If the law was changed, women had to be included as they had worked hard too. Enfranchising soldiers gave the politicians a way to climb down on female votes. Ultimately, this is very important as MPs are the only people who can actually change the law. In May 1915, the Liberal Government became a coalition. MPs that were pro-suffrage were included in the new Cabinet such as Balfour and Arthur Henderson. In December 1916, Asquith was replaced by pro-suffrage PM, Lloyd George. The Coalition Government removed the strict divisions between the parties and encouraged cooperation.

MPs felt more confident if they granted 8 million women the vote as they would not all vote for one party through gratitude. There were advances in other areas such as education and law. There was important progress in education.
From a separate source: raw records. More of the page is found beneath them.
import Summits.AtomisticToContinuum.Crystallization.Theses.HullExactificationCascade
import Literature.MathematicalPhysics.StatisticalMechanics.LocalMatchingCompactness

/-!
# Route HullExactificationCascade — item 12095 `HullEnergyLowerBound` (J)

Item `stmt-AtomisticToContinuum-12095` (support): for `a ≠ 0`, `h ≠ 0` and a `δ`-separated,
relatively dense `S ⊆ ℝ³` carrying the route's B-inequality (local lower bound, used at `η = 1`
with the `κ`-term dropped) and E-inequality (bulk upper bound), the hcp energy per particle
`e* = e(hcpPeriodicConfiguration a h)` is at most `e_∞ = liminf E(N)/N`.

PROOF (elementary bookkeeping).  Suppose `e_∞ < e*`, `γ := e* − e_∞ > 0`.  On the ball `B_L(0)`
the two inequalities give `2γ·n_L ≤ εL³ + C(L+1)²`, where `n_L = #(S ∩ B_L(0))`.  Relative
denseness (every point within `R₁ ≤ R := max R₁ 1` of `S`) gives the COVERING count
`(L − R)³ ≤ n_L · R³` (the closed balls of radius `R` about the points of `S ∩ B_L(0)` cover
`B_{L−R}(0)`; compare Haar volumes — `pow_le_card_mul_pow_of_closedBall_subset_biUnion`, the
covering twin of the tree's packing bound `card_le_of_separated_of_dist_le`), finiteness of
`S ∩ B_L(0)` coming from `δ`-separation (`finite_of_forall_le_dist_of_subset_closedBall`).  With
`ε := γ/(8R³)` and `L ≥ max(L₀, 2R, 32R³|C|/γ + 1)` this is contradictory
(`hullEnergyLowerBound_endgame`).  No literature content (Blanc–Lewin 2015 §2 for context).
-/

open scoped ENNReal
open Metric Set Module MeasureTheory

namespace Summit.AtomisticToContinuum.Crystallization.Theorems

/-- **Covering bound by volume.** In an `n`-dimensional real normed space, if the closed balls of
radius `r ≥ 0` about the points of a finite set `s` cover the closed ball of radius `ρ ≥ 0` about
`p`, then `ρⁿ ≤ #s · rⁿ` (compare additive Haar measures; the covering twin of the packing bound
`Literature.MathematicalPhysics.StatisticalMechanics.card_le_of_separated_of_dist_le`).
[folklore] -/
theorem pow_le_card_mul_pow_of_closedBall_subset_biUnion {E : Type*} [NormedAddCommGroup E]
    [NormedSpace ℝ E] [FiniteDimensional ℝ E] (s : Finset E) (p : E) {r ρ : ℝ} (hr : 0 ≤ r)
    (hρ : 0 ≤ ρ) (h : closedBall p ρ ⊆ ⋃ c ∈ s, closedBall c r) :
    ρ ^ finrank ℝ E ≤ s.card * r ^ finrank ℝ E := by
  borelize E
  let μ : Measure E := Measure.addHaar
  have I : ENNReal.ofReal (ρ ^ finrank ℝ E) * μ (ball 0 1) ≤
      (s.card : ℝ≥0∞) * ENNReal.ofReal (r ^ finrank ℝ E) * μ (ball 0 1) :=
    calc ENNReal.ofReal (ρ ^ finrank ℝ E) * μ (ball 0 1) = μ (closedBall p ρ) :=
          (μ.addHaar_closedBall p hρ).symm
      _ ≤ μ (⋃ c ∈ s, closedBall c r) := measure_mono h
      _ ≤ ∑ c ∈ s, μ (closedBall c r) := measure_biUnion_finset_le s _
      _ = (s.card : ℝ≥0∞) * ENNReal.ofReal (r ^ finrank ℝ E) * μ (ball 0 1) := by
          simp only [μ.addHaar_closedBall _ hr, Finset.sum_const, nsmul_eq_mul, mul_assoc]
  have J : ENNReal.ofReal (ρ ^ finrank ℝ E) ≤ (s.card : ℝ≥0∞) * ENNReal.ofReal (r ^ finrank ℝ E) :=
    (ENNReal.mul_le_mul_iff_left (measure_ball_pos μ _ zero_lt_one).ne' measure_ball_lt_top.ne).1 I
  rw [← ENNReal.ofReal_natCast, ← ENNReal.ofReal_mul (Nat.cast_nonneg _)] at J
  exact (ENNReal.ofReal_le_ofReal_iff (by positivity)).1 J

/-- **Real-arithmetic endgame of item J.** With `γ = e₁ − e₂ > 0`, `R ≥ 1`, `ε = γ/(8R³)`,
`L ≥ 2R` and `L ≥ 32R³|C|/γ + 1`, the local lower bound `2e₁n + κb − C(L+1)² ≤ σ` (`κ, b ≥ 0`),
the bulk upper bound `σ ≤ 2e₂n + εL³` and the covering count `(L − R)³ ≤ nR³` are
contradictory: they force `γL ≤ 32R³|C|`. [folklore] -/
theorem hullEnergyLowerBound_endgame {e₁ e₂ R C L n b κ σ ε : ℝ} (hlt : e₂ < e₁) (hR : 1 ≤ R)
    (hκ : 0 ≤ κ) (hb : 0 ≤ b) (hε : ε = (e₁ - e₂) / (8 * R ^ 3)) (hL2R : 2 * R ≤ L)
    (hLC : 32 * R ^ 3 * |C| / (e₁ - e₂) + 1 ≤ L)
    (hB : 2 * e₁ * n + κ * b - C * (L + 1) ^ 2 ≤ σ) (hE : σ ≤ 2 * e₂ * n + ε * L ^ 3)
    (hn : (L - R) ^ 3 ≤ n * R ^ 3) : False := by
  have hγ : 0 < e₁ - e₂ := sub_pos.2 hlt
  have hR3 : 0 < R ^ 3 := by positivity
  have hL1 : 1 ≤ L := by linarith
  have hκb : 0 ≤ κ * b := mul_nonneg hκ hb
  -- the two energy inequalities, κ-term dropped
  have hmain : 2 * (e₁ - e₂) * n ≤ ε * L ^ 3 + C * (L + 1) ^ 2 := by linarith
  -- the covering count: n ≥ L³/(8R³)
  have hcube : (L / 2) ^ 3 ≤ (L - R) ^ 3 := pow_le_pow_left₀ (by linarith) (by linarith) 3
  have hn' : L ^ 3 ≤ 8 * (n * R ^ 3) := by linarith
  have h1 : (e₁ - e₂) * L ^ 3 ≤ (e₁ - e₂) * (8 * (n * R ^ 3)) :=
    mul_le_mul_of_nonneg_left hn' hγ.le
  have h2 : 4 * R ^ 3 * (2 * (e₁ - e₂) * n) ≤ 4 * R ^ 3 * (ε * L ^ 3 + C * (L + 1) ^ 2) :=
    mul_le_mul_of_nonneg_left hmain (by positivity)
  have h3 : 4 * R ^ 3 * ε = (e₁ - e₂) / 2 := by
    rw [hε]; field_simp; ring
  have hsplit : 4 * R ^ 3 * (ε * L ^ 3 + C * (L + 1) ^ 2) =
      4 * R ^ 3 * ε * L ^ 3 + 4 * R ^ 3 * (C * (L + 1) ^ 2) := by ring
  rw [hsplit, h3] at h2
  have h4 : (e₁ - e₂) * L ^ 3 ≤ (e₁ - e₂) / 2 * L ^ 3 + 4 * R ^ 3 * (C * (L + 1) ^ 2) := by
    linarith
  -- C(L+1)² ≤ |C|(2L)²
  have h5 : C * (L + 1) ^ 2 ≤ |C| * (2 * L) ^ 2 :=
    calc C * (L + 1) ^ 2 ≤ |C| * (L + 1) ^ 2 :=
          mul_le_mul_of_nonneg_right (le_abs_self C) (by positivity)
      _ ≤ |C| * (2 * L) ^ 2 :=
          mul_le_mul_of_nonneg_left (pow_le_pow_left₀ (by linarith) (by linarith) 2) (abs_nonneg C)
  have h5' : 4 * R ^ 3 * (C * (L + 1) ^ 2) ≤ 4 * R ^ 3 * (|C| * (2 * L) ^ 2) :=
    mul_le_mul_of_nonneg_left h5 (by positivity)
  have h6 : (e₁ - e₂) * L ^ 3 ≤ 32 * R ^ 3 * |C| * L ^ 2 := by linarith
  have h7 : (e₁ - e₂) * L ≤ 32 * R ^ 3 * |C| := by
    have hL2 : 0 < L ^ 2 := by positivity
    have h7' : (e₁ - e₂) * L * L ^ 2 ≤ 32 * R ^ 3 * |C| * L ^ 2 := by linarith
    exact le_of_mul_le_mul_right h7' hL2
  have h8 : 32 * R ^ 3 * |C| < (e₁ - e₂) * L := by
    have h8' := mul_le_mul_of_nonneg_left hLC hγ.le
    have hcalc : (e₁ - e₂) * (32 * R ^ 3 * |C| / (e₁ - e₂) + 1) = 32 * R ^ 3 * |C| + (e₁ - e₂) := by
      field_simp
    linarith
  linarith

/-- **Item 12095 `HullEnergyLowerBound`** (route `HullExactificationCascade`, support J, by
name): for `a ≠ 0`, `h ≠ 0` and a `δ`-separated, relatively dense `S ⊆ ℝ³` satisfying the
route's local lower bound (B) and bulk upper bound (E) on balls,
`e(hcpPeriodicConfiguration a h) ≤ liminf_N E(N)/N`.  Proof: B at `η = 1` with the defect term
dropped, E at `ε = γ/(8R³)`, the covering count `(L − R)³ ≤ n_L R³` on `B_L(0)` and the
real-arithmetic endgame `hullEnergyLowerBound_endgame`. [folklore] -/
theorem hullEnergyLowerBound_proof :
    Summit.AtomisticToContinuum.Crystallization.Theses.HullExactificationCascade.HullEnergyLowerBound := by
  unfold Summit.AtomisticToContinuum.Crystallization.Theses.HullExactificationCascade.HullEnergyLowerBound
  intro a h ha hh S δ hδ hsep hdense hB hE
  by_contra hlt
  push Not at hlt
  set e₁ : ℝ := (Literature.MathematicalPhysics.StatisticalMechanics.hcpPeriodicConfiguration ha
    hh).energyPerParticle Literature.MathematicalPhysics.StatisticalMechanics.lennardJones with he₁
  set e₂ : ℝ := Filter.liminf (fun N : ℕ =>
    Literature.MathematicalPhysics.StatisticalMechanics.groundStateEnergy
      Literature.MathematicalPhysics.StatisticalMechanics.lennardJones 3 N / (N : ℝ)) Filter.atTop
    with he₂
  obtain ⟨R₁, hR₁⟩ := hdense
  set R : ℝ := max R₁ 1 with hRdef
  have hR1 : 1 ≤ R := le_max_right _ _
  have hRpos : 0 < R := by linarith
  have hγ : 0 < e₁ - e₂ := sub_pos.2 hlt
  obtain ⟨κ, hκ, C, hBall⟩ := hB 1 one_pos
  set ε : ℝ := (e₁ - e₂) / (8 * R ^ 3) with hεdef
  have hε : 0 < ε := by positivity
  obtain ⟨L₀, hL₀⟩ := hE ε hε
  set L : ℝ := max (max L₀ (2 * R)) (32 * R ^ 3 * |C| / (e₁ - e₂) + 1) with hLdef
  have hLL₀ : L₀ ≤ L := (le_max_left _ _).trans (le_max_left _ _)
  have hL2R : 2 * R ≤ L := (le_max_right _ _).trans (le_max_left _ _)
  have hLC : 32 * R ^ 3 * |C| / (e₁ - e₂) + 1 ≤ L := le_max_right _ _
  have hL0 : 0 ≤ L := by linarith
  have hB' := hBall 0 L hL0
  have hE' := hL₀ L hLL₀ 0
  -- the finite set S ∩ B_L(0) and the covering count
  set F : Set (EuclideanSpace ℝ (Fin 3)) :=
    {y : EuclideanSpace ℝ (Fin 3) | y ∈ S ∧ dist y (0 : EuclideanSpace ℝ (Fin 3)) ≤ L} with hFdef
  have hFfin : F.Finite :=
    Literature.MathematicalPhysics.StatisticalMechanics.finite_of_forall_le_dist_of_subset_closedBall
      hδ (fun p hp q hq hpq => hsep p hp.1 q hq.1 hpq) (c := 0) (R := L)
      (fun y hy => mem_closedBall.2 hy.2)
  have hcount : (L - R) ^ 3 ≤ (F.ncard : ℝ) * R ^ 3 := by
    have hcov : closedBall (0 : EuclideanSpace ℝ (Fin 3)) (L - R) ⊆
        ⋃ y ∈ hFfin.toFinset, closedBall y R := by
      intro p hp
      obtain ⟨y, hyS, hyp⟩ := hR₁ p
      have hyp' : dist y p ≤ R := hyp.trans (le_max_left _ _)
      have hyF : y ∈ F := ⟨hyS, by
        calc dist y 0 ≤ dist y p + dist p 0 := dist_triangle _ _ _
          _ ≤ R + (L - R) := add_le_add hyp' (mem_closedBall.1 hp)
          _ = L := by ring⟩
      exact mem_iUnion₂.2 ⟨y, hFfin.mem_toFinset.2 hyF, mem_closedBall.2 (by rw [dist_comm]; exact hyp')⟩
    have hvol := pow_le_card_mul_pow_of_closedBall_subset_biUnion hFfin.toFinset 0 hRpos.le
      (by linarith) hcov
    rw [finrank_euclideanSpace_fin, ← Set.ncard_eq_toFinset_card F hFfin] at hvol
    exact hvol
  exact hullEnergyLowerBound_endgame hlt hR1 hκ.le (Nat.cast_nonneg _) hεdef hL2R hLC hB' hE' hcount

end Summit.AtomisticToContinuum.Crystallization.Theorems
In 1897, first women’s colleges were founded at Oxford University. As well as this, there were important changed in law, such as the increasing acceptance of divorce, 2 royal commission reports in 1912 sought to have women and men give the same rights and also improvements were made to the rights over custody of children. These changes forced MPs to take calls for the vote seriously.

Events in other countries were another factor which helped the women’s suffrage movement. Other countries had granted universal suffrage such as; New Zealand, Finland and Australia – this put pressure on the United Kingdom to keep up. Britain was presenting itself as the “mother of democracy” in First World War propaganda so it was an embarrassment to be less democratic than other countries. In December 1917, Communist revolution in Russia led to a desire to strengthen parliamentary democracy in the UK. Votes for women would include them in the democratic process.

Women won the argument and were granted the vote. Ever previous opponents, such as Asquith, by 1914 had to accept that the time had come to give women the right to vote. The women’s suffrage groups had raised awareness of the issues. Historian Martin Pugh said that: “Male prejudice against women melted in the face of revelations about their capabilities during war time and their contribution to the war effort. “ In conclusion, although evidence is incomplete, it would appear that women’s suffrage would not have succeeded without consistent campaigning of the pre-war years.

From the mid 1860’s a wide range of methods were used to persuade the government and the public of the justice of the cause. Perhaps it was the fear of a return to militancy of pre-war years which forced the government to include women in a franchise bill. However, events during the war were undoubtedly important. Historian Paula Bartley had noted that “neither the view that women achieved the vote because of their pre-war campaigns nor the view that women achieved the vote because of the war is ultimately sustainable”. In other words, a combination of factors were responsible for the achievement of the female franchise in 1918.